Cost: 289.9164931506849
Variables: fromList [("onDemand_evening",0.0),("onDemand_morning",0.0),("onDemand_night",0.0),("reservation_heavy",26.0),("reservation_light",28.0),("reservation_medium",0.0),("reserved_heavy_evening",26.0),("reserved_heavy_morning",26.0),("reserved_heavy_night",13.0),("reserved_light_evening",28.0),("reserved_light_morning",0.0),("reserved_light_night",0.0),("reserved_medium_evening",0.0),("reserved_medium_morning",0.0),("reserved_medium_night",0.0)]
So now we know what we need to do. We make 26 heavy reservations and
28 light ones.

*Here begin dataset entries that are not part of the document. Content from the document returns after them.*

import Mathlib.LinearAlgebra.Matrix.PosDef
import Mathlib.Analysis.SpecialFunctions.Pow.Real

/-!
# Route `WeakCouplingRates`, crux `ColdBoxTwoPointFloorW`, stub S4 `stub_boxKernelVsLattice`: the projection
# algebra of a Gram kernel `K(p,q) = λ_p · Q⁻¹ λ_q`, `Q = Σ_{p ∈ P} λ_p λ_pᵀ`

Helper file (fleet seat `ym-wcr-19608-p2`, item stmt-QuantumFields-19608).  The free comb-gauge box Maxwell
kernel `boxMaxwellPlaqCov H T` is the matrix element `λ_p · Q⁻¹ λ_q` of the inverse precision matrix
`Q = Σ_{p ∈ P} λ_p λ_pᵀ` of the box (tree: `LatticeMaxwell.Qmat`, `integral_boxCirc_mul_boxCirc`), i.e. the
kernel of the ORTHOGONAL PROJECTION of `ℝ^P` onto the range of the curl `s ↦ (λ_p · s)_{p ∈ P}`.  This file
proves, for an abstract finite family `λ : α → ι → ℝ` and any invertible `Q = Σ_{p∈P} λ_p λ_pᵀ`, the four
properties of `K` that the comparison with the `ℤ⁴` kernel uses:

* `gramKernel_reproducing` — `Σ_{p'∈P} K(p,p') (λ_{p'}·s) = λ_p·s` (K is the identity on curls);
* `gramKernel_comm` — symmetry; `gramKernel_annihilates` — `K` kills every `n ∈ ℝ^P` orthogonal to all curls;
* `gramKernel_idem` — `Σ_{p'} K(p,p')K(p',q) = K(p,q)`;
* `abs_sum_sum_gramKernel_le` — `|Σ_{p,p'} v_p K(p,p') w_{p'}| ≤ ‖v‖ ‖w‖` (a projection is a contraction);

and the resulting **comparison identity with error** `abs_gramKernel_sub_le`: if on `P` the point mass `δ_q`
splits as `λ·s_q + n_q + v_q` with `n_q` orthogonal to curls (and likewise for `p`), then
`|K(p,q) − λ_p·s_q| ≤ Σ_{p'∈P} |λ_{p'}·s_p| |v_q(p')| + ‖v_p‖ ‖v_q‖`.
Pure finite-dimensional linear algebra; no measure theory.  NOT a claim about the mass gap.
-/

set_option autoImplicit false

namespace Summit.QuantumFields.YangMills.Theorems.WeakCouplingRates

open Matrix Finset

variable {ι α : Type*} [Fintype ι]

section GramKernel

variable (P : Finset α) (lam : α → ι → ℝ) (Q : Matrix ι ι ℝ) (K : α → α → ℝ)

/-- `(Σ_{p∈P} λ_p λ_pᵀ) s = Σ_{p∈P} (λ_p · s) λ_p`. -/
theorem sum_vecMulVec_mulVec (s : ι → ℝ) :
    (∑ p ∈ P, vecMulVec (lam p) (lam p)) *ᵥ s = ∑ p ∈ P, (lam p ⬝ᵥ s) • lam p := by
  rw [Matrix.sum_mulVec]
  refine Finset.sum_congr rfl fun p _ => ?_
  ext i
  simp only [Matrix.mulVec, vecMulVec_apply, dotProduct, Pi.smul_apply, smul_eq_mul, Finset.sum_mul]
  exact Finset.sum_congr rfl fun j _ => by ring

variable {P lam Q K}

/-- Orthogonality of curls to the annihilated vectors, in the form used below:
`Σ_{p'∈P} (λ_{p'}·s) n(p') = 0`. -/
theorem sum_curl_mul_eq_zero {n : α → ℝ} (hn : ∀ s : ι → ℝ, ∑ p' ∈ P, n p' * (lam p' ⬝ᵥ s) = 0)
    (s : ι → ℝ) : ∑ p' ∈ P, (lam p' ⬝ᵥ s) * n p' = 0 := by
  rw [← hn s]
  exact Finset.sum_congr rfl fun p' _ => mul_comm _ _

variable [DecidableEq ι]


/-- The inverse of the (symmetric) Gram matrix is symmetric. -/
theorem gram_inv_transpose (hQ : Q = ∑ p ∈ P, vecMulVec (lam p) (lam p)) : (Q⁻¹)ᵀ = Q⁻¹ := by
  rw [Matrix.transpose_nonsing_inv]
  congr 1
  rw [hQ, Matrix.transpose_sum]
  exact Finset.sum_congr rfl fun p _ => by rw [Matrix.transpose_vecMulVec]

/-- **Symmetry** `K(p,q) = K(q,p)`. -/
theorem gramKernel_comm (hQ : Q = ∑ p ∈ P, vecMulVec (lam p) (lam p))
    (hK : ∀ p q, K p q = lam p ⬝ᵥ Q⁻¹ *ᵥ lam q) (p q : α) : K p q = K q p := by
  rw [hK, hK, Matrix.dotProduct_mulVec, ← Matrix.mulVec_transpose, gram_inv_transpose hQ,
    dotProduct_comm]

/-- **Reproducing property**: `Σ_{p'∈P} K(p,p') (λ_{p'} · s) = λ_p · s` — the kernel acts as the identity on
the range of the curl map `s ↦ (λ_p · s)_p`. -/
theorem gramKernel_reproducing (hQ : Q = ∑ p ∈ P, vecMulVec (lam p) (lam p)) (hQd : Q.PosDef)
    (hK : ∀ p q, K p q = lam p ⬝ᵥ Q⁻¹ *ᵥ lam q) (s : ι → ℝ) (p : α) :
    ∑ p' ∈ P, K p p' * (lam p' ⬝ᵥ s) = lam p ⬝ᵥ s := by
  have hunit : IsUnit Q.det := (Matrix.isUnit_iff_isUnit_det _).1 hQd.isUnit
  have h1 : ∑ p' ∈ P, K p p' * (lam p' ⬝ᵥ s) = lam p ⬝ᵥ Q⁻¹ *ᵥ (∑ p' ∈ P, (lam p' ⬝ᵥ s) • lam p') := by
    rw [Matrix.mulVec_sum, dotProduct_sum]
    refine Finset.sum_congr rfl fun p' _ => ?_
    rw [hK, Matrix.mulVec_smul, dotProduct_smul, smul_eq_mul, mul_comm]
  rw [h1, ← sum_vecMulVec_mulVec, ← hQ, Matrix.mulVec_mulVec, Matrix.nonsing_inv_mul _ hunit,
    Matrix.one_mulVec]

/-- **Idempotence** `Σ_{p'∈P} K(p,p') K(p',q) = K(p,q)` (the kernel is a projection). -/
theorem gramKernel_idem (hQ : Q = ∑ p ∈ P, vecMulVec (lam p) (lam p)) (hQd : Q.PosDef)
    (hK : ∀ p q, K p q = lam p ⬝ᵥ Q⁻¹ *ᵥ lam q) (p q : α) :
    ∑ p' ∈ P, K p p' * K p' q = K p q := by
  have h : ∀ p', K p' q = lam p' ⬝ᵥ (Q⁻¹ *ᵥ lam q) := fun p' => hK p' q
  simp_rw [h]
  exact gramKernel_reproducing hQ hQd hK _ p

/-- The kernel **annihilates every vector orthogonal to all curls**: if `Σ_{p'∈P} n(p') (λ_{p'}·s) = 0` for all
`s`, then `Σ_{p'∈P} K(p,p') n(p') = 0`. -/
theorem gramKernel_annihilates (hQ : Q = ∑ p ∈ P, vecMulVec (lam p) (lam p))
    (hK : ∀ p q, K p q = lam p ⬝ᵥ Q⁻¹ *ᵥ lam q) {n : α → ℝ}
    (hn : ∀ s : ι → ℝ, ∑ p' ∈ P, n p' * (lam p' ⬝ᵥ s) = 0) (p : α) :
    ∑ p' ∈ P, K p p' * n p' = 0 := by
  have h : ∀ p', K p p' * n p' = n p' * (lam p' ⬝ᵥ (Q⁻¹ *ᵥ lam p)) := fun p' => by
    rw [gramKernel_comm hQ hK, hK, mul_comm]
  simp_rw [h]
  exact hn _

/-- `⟨v, K w⟩ = ⟨K v, K w⟩` for the symmetric idempotent kernel. -/
theorem sum_mul_gramKernel_eq (hQ : Q = ∑ p ∈ P, vecMulVec (lam p) (lam p)) (hQd : Q.PosDef)
    (hK : ∀ p q, K p q = lam p ⬝ᵥ Q⁻¹ *ᵥ lam q) (v w : α → ℝ) :
    ∑ p ∈ P, ∑ p' ∈ P, v p * K p p' * w p' =
      ∑ p'' ∈ P, (∑ p ∈ P, v p * K p p'') * (∑ p' ∈ P, K p'' p' * w p') := by
  have hidem : ∀ p p', K p p' = ∑ p'' ∈ P, K p p'' * K p'' p' :=
    fun p p' => (gramKernel_idem hQ hQd hK p p').symm
  calc ∑ p ∈ P, ∑ p' ∈ P, v p * K p p' * w p'
      = ∑ p ∈ P, ∑ p' ∈ P, ∑ p'' ∈ P, v p * K p p'' * (K p'' p' * w p') := by
        refine Finset.sum_congr rfl fun p _ => Finset.sum_congr rfl fun p' _ => ?_
        rw [hidem p p', Finset.mul_sum, Finset.sum_mul]
        exact Finset.sum_congr rfl fun p'' _ => by ring
    _ = ∑ p ∈ P, ∑ p'' ∈ P, ∑ p' ∈ P, v p * K p p'' * (K p'' p' * w p') :=
        Finset.sum_congr rfl fun p _ => Finset.sum_comm
    _ = ∑ p'' ∈ P, ∑ p ∈ P, ∑ p' ∈ P, v p * K p p'' * (K p'' p' * w p') := Finset.sum_comm
    _ = _ := by
        refine Finset.sum_congr rfl fun p'' _ => ?_
        rw [Finset.sum_mul_sum]

/-- **A projection is a contraction** (Cauchy–Schwarz): `|Σ_{p,p'∈P} v_p K(p,p') w_{p'}| ≤ ‖v‖ ‖w‖`. -/
theorem abs_sum_sum_gramKernel_le (hQ : Q = ∑ p ∈ P, vecMulVec (lam p) (lam p)) (hQd : Q.PosDef)
    (hK : ∀ p q, K p q = lam p ⬝ᵥ Q⁻¹ *ᵥ lam q) (v w : α → ℝ) :
    |∑ p ∈ P, ∑ p' ∈ P, v p * K p p' * w p'| ≤
      Real.sqrt (∑ p ∈ P, v p ^ 2) * Real.sqrt (∑ p ∈ P, w p ^ 2) := by
  -- `Kv`, `Kw` and the identities `⟨v,Kw⟩ = ⟨Kv,Kw⟩`, `⟨v,Kv⟩ = ‖Kv‖²`
  set Kv : α → ℝ := fun p'' => ∑ p ∈ P, v p * K p p'' with hKv
  set Kw : α → ℝ := fun p'' => ∑ p' ∈ P, K p'' p' * w p' with hKw
  have hKw' : ∀ p'', Kw p'' = ∑ p' ∈ P, w p' * K p' p'' := fun p'' => by
    simp only [hKw]
    exact Finset.sum_congr rfl fun p' _ => by rw [gramKernel_comm hQ hK, mul_comm]
  have hvw : ∑ p ∈ P, ∑ p' ∈ P, v p * K p p' * w p' = ∑ p'' ∈ P, Kv p'' * Kw p'' :=
    sum_mul_gramKernel_eq hQ hQd hK v w
  -- norms of `Kv`, `Kw` are at most those of `v`, `w`
  have hnorm : ∀ u : α → ℝ, ∑ p'' ∈ P, (∑ p ∈ P, u p * K p p'') ^ 2 ≤ ∑ p ∈ P, u p ^ 2 := by
    intro u
    set Ku : α → ℝ := fun p'' => ∑ p ∈ P, u p * K p p'' with hKu
    have hKu' : ∀ p'', (∑ p' ∈ P, K p'' p' * u p') = Ku p'' := fun p'' => by
      simp only [hKu]
      exact Finset.sum_congr rfl fun p' _ => by rw [gramKernel_comm hQ hK, mul_comm]
    have huu : ∑ p ∈ P, ∑ p' ∈ P, u p * K p p' * u p' = ∑ p'' ∈ P, Ku p'' * Ku p'' := by
      rw [sum_mul_gramKernel_eq hQ hQd hK u u]
      exact Finset.sum_congr rfl fun p'' _ => by rw [hKu']
    -- `⟨u, Ku⟩ = ‖Ku‖²`
    have huu' : ∑ p ∈ P, ∑ p' ∈ P, u p * K p p' * u p' = ∑ p' ∈ P, u p' * Ku p' := by
      rw [Finset.sum_comm]
      refine Finset.sum_congr rfl fun p' _ => ?_
      rw [hKu]
      simp only [Finset.mul_sum]
      exact Finset.sum_congr rfl fun p _ => by ring
    have hsq : ∑ p'' ∈ P, Ku p'' ^ 2 = ∑ p' ∈ P, u p' * Ku p' := by
      rw [← huu', huu]
      exact Finset.sum_congr rfl fun p'' _ => by ring
    -- Cauchy–Schwarz: `‖Ku‖² = ⟨u, Ku⟩ ≤ ‖u‖ ‖Ku‖`
    have hcs : ∑ p' ∈ P, u p' * Ku p' ≤
        Real.sqrt (∑ p' ∈ P, u p' ^ 2) * Real.sqrt (∑ p' ∈ P, Ku p' ^ 2) :=
      Real.sum_mul_le_sqrt_mul_sqrt P u Ku
    have hA : 0 ≤ ∑ p' ∈ P, Ku p' ^ 2 := Finset.sum_nonneg fun _ _ => sq_nonneg _
    have hB : 0 ≤ ∑ p' ∈ P, u p' ^ 2 := Finset.sum_nonneg fun _ _ => sq_nonneg _
    -- `A ≤ √B √A` ⇒ `A ≤ B`
    have h1 : ∑ p' ∈ P, Ku p' ^ 2 ≤ Real.sqrt (∑ p' ∈ P, u p' ^ 2) * Real.sqrt (∑ p' ∈ P, Ku p' ^ 2) :=
      hsq ▸ hcs
    have h2 : Real.sqrt (∑ p' ∈ P, Ku p' ^ 2) ^ 2 ≤
        Real.sqrt (∑ p' ∈ P, u p' ^ 2) * Real.sqrt (∑ p' ∈ P, Ku p' ^ 2) := by
      rw [Real.sq_sqrt hA]; exact h1
    have h3 : Real.sqrt (∑ p' ∈ P, Ku p' ^ 2) ≤ Real.sqrt (∑ p' ∈ P, u p' ^ 2) := by
      by_cases h0 : Real.sqrt (∑ p' ∈ P, Ku p' ^ 2) = 0
      · rw [h0]; exact Real.sqrt_nonneg _
      · have hpos : 0 < Real.sqrt (∑ p' ∈ P, Ku p' ^ 2) :=
          lt_of_le_of_ne (Real.sqrt_nonneg _) (Ne.symm h0)
        rw [sq] at h2
        exact le_of_mul_le_mul_right h2 hpos
    calc ∑ p'' ∈ P, Ku p'' ^ 2 = Real.sqrt (∑ p' ∈ P, Ku p' ^ 2) ^ 2 := (Real.sq_sqrt hA).symm
      _ ≤ Real.sqrt (∑ p' ∈ P, u p' ^ 2) ^ 2 := pow_le_pow_left₀ (Real.sqrt_nonneg _) h3 2
      _ = ∑ p ∈ P, u p ^ 2 := Real.sq_sqrt hB
  rw [hvw]
  have hcs1 : |∑ p'' ∈ P, Kv p'' * Kw p''| ≤
      Real.sqrt (∑ p'' ∈ P, Kv p'' ^ 2) * Real.sqrt (∑ p'' ∈ P, Kw p'' ^ 2) := by
    rw [abs_le]
    constructor
    · have h := Real.sum_mul_le_sqrt_mul_sqrt P (fun p'' => -Kv p'') Kw
      have e1 : ∑ p'' ∈ P, (fun p'' => -Kv p'') p'' ^ 2 = ∑ p'' ∈ P, Kv p'' ^ 2 :=
        Finset.sum_congr rfl fun _ _ => by ring
      have e2 : ∑ p'' ∈ P, (fun p'' => -Kv p'') p'' * Kw p'' = -∑ p'' ∈ P, Kv p'' * Kw p'' := by
        rw [← Finset.sum_neg_distrib]
        exact Finset.sum_congr rfl fun _ _ => by ring
      rw [e1, e2] at h
      linarith
    · exact Real.sum_mul_le_sqrt_mul_sqrt P Kv Kw
  have hv : Real.sqrt (∑ p'' ∈ P, Kv p'' ^ 2) ≤ Real.sqrt (∑ p ∈ P, v p ^ 2) :=
    Real.sqrt_le_sqrt (hnorm v)
  have hw : Real.sqrt (∑ p'' ∈ P, Kw p'' ^ 2) ≤ Real.sqrt (∑ p ∈ P, w p ^ 2) := by
    refine Real.sqrt_le_sqrt ?_
    have e : ∑ p'' ∈ P, Kw p'' ^ 2 = ∑ p'' ∈ P, (∑ p ∈ P, w p * K p p'') ^ 2 :=
      Finset.sum_congr rfl fun p'' _ => by rw [hKw']
    rw [e]; exact hnorm w
  calc |∑ p'' ∈ P, Kv p'' * Kw p''|
      ≤ Real.sqrt (∑ p'' ∈ P, Kv p'' ^ 2) * Real.sqrt (∑ p'' ∈ P, Kw p'' ^ 2) := hcs1
    _ ≤ Real.sqrt (∑ p ∈ P, v p ^ 2) * Real.sqrt (∑ p ∈ P, w p ^ 2) :=
        mul_le_mul hv hw (Real.sqrt_nonneg _) (Real.sqrt_nonneg _)

variable [DecidableEq α]

/-- **The comparison identity with error.**  Let `p, q ∈ P` and suppose the point masses split on `P` as
`δ_q = λ·s_q + n_q + v_q`, `δ_p = λ·s_p + n_p + v_p` with `n_q, n_p` orthogonal to all curls.  Then
`|K(p,q) − λ_p·s_q| ≤ Σ_{p'∈P} |λ_{p'}·s_p| |v_q(p')| + ‖v_p‖ ‖v_q‖`. -/
theorem abs_gramKernel_sub_le (hQ : Q = ∑ p ∈ P, vecMulVec (lam p) (lam p)) (hQd : Q.PosDef)
    (hK : ∀ p q, K p q = lam p ⬝ᵥ Q⁻¹ *ᵥ lam q) {p q : α} (hp : p ∈ P) (hq : q ∈ P)
    {sp sq : ι → ℝ} {np nq vp vq : α → ℝ}
    (hδq : ∀ p' ∈ P, (if p' = q then (1 : ℝ) else 0) = lam p' ⬝ᵥ sq + nq p' + vq p')
    (hδp : ∀ p' ∈ P, (if p' = p then (1 : ℝ) else 0) = lam p' ⬝ᵥ sp + np p' + vp p')
    (hnq : ∀ s : ι → ℝ, ∑ p' ∈ P, nq p' * (lam p' ⬝ᵥ s) = 0)
    (hnp : ∀ s : ι → ℝ, ∑ p' ∈ P, np p' * (lam p' ⬝ᵥ s) = 0) :
    |K p q - lam p ⬝ᵥ sq| ≤
      ∑ p' ∈ P, |lam p' ⬝ᵥ sp| * |vq p'| +
        Real.sqrt (∑ p' ∈ P, vp p' ^ 2) * Real.sqrt (∑ p' ∈ P, vq p' ^ 2) := by
  -- expand `K(x, y) = Σ_{p'} K(x,p') δ_y(p')` for `y ∈ P`
  have hexp : ∀ (x y : α), y ∈ P → ∀ {sy : ι → ℝ} {ny vy : α → ℝ},
      (∀ p' ∈ P, (if p' = y then (1 : ℝ) else 0) = lam p' ⬝ᵥ sy + ny p' + vy p') →
      (∀ s : ι → ℝ, ∑ p' ∈ P, ny p' * (lam p' ⬝ᵥ s) = 0) →
      K x y = lam x ⬝ᵥ sy + ∑ p' ∈ P, K x p' * vy p' := by
    intro x y hy sy ny vy hδ hn
    have h0 : K x y = ∑ p' ∈ P, K x p' * (if p' = y then (1 : ℝ) else 0) := by
      simp only [mul_ite, mul_one, mul_zero, Finset.sum_ite_eq', if_pos hy]
    rw [h0]
    have h1 : ∑ p' ∈ P, K x p' * (if p' = y then (1 : ℝ) else 0) =
        ∑ p' ∈ P, (K x p' * (lam p' ⬝ᵥ sy) + K x p' * ny p' + K x p' * vy p') :=
      Finset.sum_congr rfl fun p' hp' => by rw [hδ p' hp']; ring
    rw [h1, Finset.sum_add_distrib, Finset.sum_add_distrib, gramKernel_reproducing hQ hQd hK,
      gramKernel_annihilates hQ hK hn, add_zero]
  have hKpq := hexp p q hq hδq hnq
  -- the remainder `Σ_{p'} K(p,p') v_q(p') = Σ_{p'} (λ_{p'}·s_p) v_q(p') + Σ Σ v_p K v_q`
  have hrem : ∑ p' ∈ P, K p p' * vq p' =
      ∑ p' ∈ P, (lam p' ⬝ᵥ sp) * vq p' + ∑ p'' ∈ P, ∑ p' ∈ P, vp p'' * K p'' p' * vq p' := by
    have h1 : ∀ p' ∈ P, K p p' * vq p' =
        (lam p' ⬝ᵥ sp) * vq p' + (∑ p'' ∈ P, K p' p'' * vp p'') * vq p' := by
      intro p' hp'
      rw [gramKernel_comm hQ hK p p', hexp p' p hp hδp hnp]
      ring
    rw [Finset.sum_congr rfl h1, Finset.sum_add_distrib, Finset.sum_comm]
    congr 1
    refine Finset.sum_congr rfl fun p' _ => ?_
    rw [Finset.sum_mul]
    exact Finset.sum_congr rfl fun p'' _ => by rw [gramKernel_comm hQ hK p' p'']; ring
  rw [hKpq, hrem]
  have e : lam p ⬝ᵥ sq + (∑ p' ∈ P, (lam p' ⬝ᵥ sp) * vq p' +
      ∑ p'' ∈ P, ∑ p' ∈ P, vp p'' * K p'' p' * vq p') - lam p ⬝ᵥ sq =
      ∑ p' ∈ P, (lam p' ⬝ᵥ sp) * vq p' + ∑ p'' ∈ P, ∑ p' ∈ P, vp p'' * K p'' p' * vq p' := by ring
  rw [e]
  refine (abs_add_le _ _).trans (add_le_add ?_ (abs_sum_sum_gramKernel_le hQ hQd hK vp vq))
  refine (Finset.abs_sum_le_sum_abs _ _).trans (le_of_eq (Finset.sum_congr rfl fun p' _ => abs_mul _ _))

end GramKernel

end Summit.QuantumFields.YangMills.Theorems.WeakCouplingRates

At night we run 13 heavy reserved instances. In the
morning we run 26 heavy reserved instances. In the evening, we run 26
heavy reserved instances and 28 light reserved instances.
As this post shows, linear programming is fairly straightforward to
use. This post only contains 30 lines of code, ignoring the
`printLPSolution` function. And once you learn it, it's a great tool
to have in your toolbox. A surprisingly large number of problems can
be solved using linear programming, and calling glpk is virtually
always easier than writing your own code to solve the problem.
P.S. This blog post is generated from [literate Haskell](http://www.haskell.org/haskellwiki/Literate_programming) -
it's a great way to write code. If you go read the [source code](https://github.com/stucchio/Cloud-capacity-planning/blob/master/cloud-planning.lhs)
for this program, you'll discover it's the blog post itself.